=== Extracted information ===

import Literature.Dynamics.Hyperbolic.SequenceShadowingUniqueness

/-!
# Shadowing for a sequence of maps of a Banach space, VI: skew (non-invariant unstable) linear parts

Pilyugin's Theorem 1.3.5 (S. Yu. Pilyugin, *Shadowing in Dynamical Systems*, LNM 1706 (1999), §1.3.4,
pp. 44–46) in the setting of `SequenceShadowing*`: the linear parts of `φ_k = A_k + w_{k+1}` are
`A_k = B_k + C_k` with `(B, P, B⁻)` a `(λ, N)`-hyperbolic sequence (`IsHyperbolicSequence`) and SKEW
COUPLINGS `C_k` with `C_k S_k = 0`, `C_k E ⊆ S_{k+1}`, `‖C_k‖ ≤ M` (`IsSkewCoupling`, Pilyugin's condition
(b)) — the shape of the linearisation of a `C¹` map along a PSEUDO-orbit of a hyperbolic set whose
unstable spaces are not invariant (Steinlein–Walther sets; the rigorous Chow–Lin–Palmer reduction).
Contents: `skewGreen` (Pilyugin's `𝒢 z = y + u¹ + u²`, realised as the landed Green operator `green`
applied to the modified forcing `z_k + C_{k-1}(𝒢⁰z)_{k-1}`), its bound `N₂ = N₁(1 + M N₁)`
(`norm_skewGreen_le`; Pilyugin's constant is `N(1+N²λ)/(1-λ)²`), the recursion `BC_skewGreen`,
additivity `skewGreen_sub`; THEOREM 1.3.5 `exists_shadow_skew` (`‖v_k‖ ≤ Ld`, `L = N₂/(1-κN₂)`,
`d ≤ Δ/L`); and, under the expansion condition (b') on `B`, `eq_zero_of_bounded_skew` and the
UNIQUENESS `shadow_unique_skew` of trajectories in the `Δ`-ball (Pilyugin proves only existence; the
uniqueness is the dichotomy argument of `shadow_unique`).  Everything is proved, following
`SequenceShadowingExistence` / `SequenceShadowingUniqueness` with `green ↦ skewGreen`, `N₁ ↦ N₂`.

## References

* S. Yu. Pilyugin, *Shadowing in Dynamical Systems*, LNM 1706 (1999), §1.3.4, Theorem 1.3.5. [Pilyugin1999]
-/
noncomputable section

open Filter Set Function
open scoped Topology NNReal BoundedContinuousFunction

namespace Literature.Dynamics.Hyperbolic

variable {E : Type*} [NormedAddCommGroup E] [NormedSpace ℝ E]

/-- **Skew couplings** `C k : E →L[ℝ] E` relative to the projectors `P k` (condition (b) of Pilyugin's
Theorem 1.3.5 together with the norm bound of (a1)): `‖C_k‖ ≤ M`, `C_k` vanishes on the stable part
`S_k = P_k E` and takes values in `S_{k+1}`. [cite: Pilyugin1999, Thm 1.3.5 conditions (a1), (b)] -/
structure IsSkewCoupling (P C : ℤ → E →L[ℝ] E) (M : ℝ) : Prop where
  /-- `0 ≤ M`. -/
  M_nonneg : 0 ≤ M
  /-- `‖C_k‖ ≤ M`. -/
  norm_le : ∀ k : ℤ, ‖C k‖ ≤ M
  /-- `C_k S_k = 0`. -/
  apply_stable : ∀ (k : ℤ), ∀ v ∈ stableSpace P k, C k v = 0
  /-- `C_k E ⊆ S_{k+1}`. -/
  mem_stable : ∀ (k : ℤ) (v : E), C k v ∈ stableSpace P (k + 1)

/-- The modified forcing `z̃_k = z_k + C_{k-1} (𝒢⁰ z)_{k-1}` (`𝒢⁰ = green`, the Green operator of `B`). [folklore] -/
def skewForcing (B P Binv C : ℤ → E →L[ℝ] E) (z : ℤ → E) (k : ℤ) : E :=
  z k + C (k - 1) (green B P Binv z (k - 1))

/-- **The Green operator of the skew recursion** `u_{n+1} = (B_n + C_n) u_n + z_{n+1}`:
`𝒢 z = 𝒢⁰ z̃` with the modified forcing `z̃ = skewForcing z` (equivalently Pilyugin's `y + u¹ + u²`).
[cite: Pilyugin1999, Thm 1.3.5 (proof, operator 𝒢)] -/
def skewGreen (B P Binv C : ℤ → E →L[ℝ] E) (z : ℤ → E) (n : ℤ) : E :=
  green B P Binv (skewForcing B P Binv C z) n

/-- The norm bound `N₂ = N₁ (1 + M N₁)` of the skew Green operator. [folklore] -/
def skewGreenBound (lam N M : ℝ) : ℝ := greenBound lam N * (1 + M * greenBound lam N)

===

#### Try it:
In exact wording, restate the lines of the data above from the first through the one holding "# Shadowing for", and stop after that line.

#### Task output:
import Literature.Dynamics.Hyperbolic.SequenceShadowingUniqueness

/-!
# Shadowing for a sequence of maps of a Banach space, VI: skew (non-invariant unstable) linear parts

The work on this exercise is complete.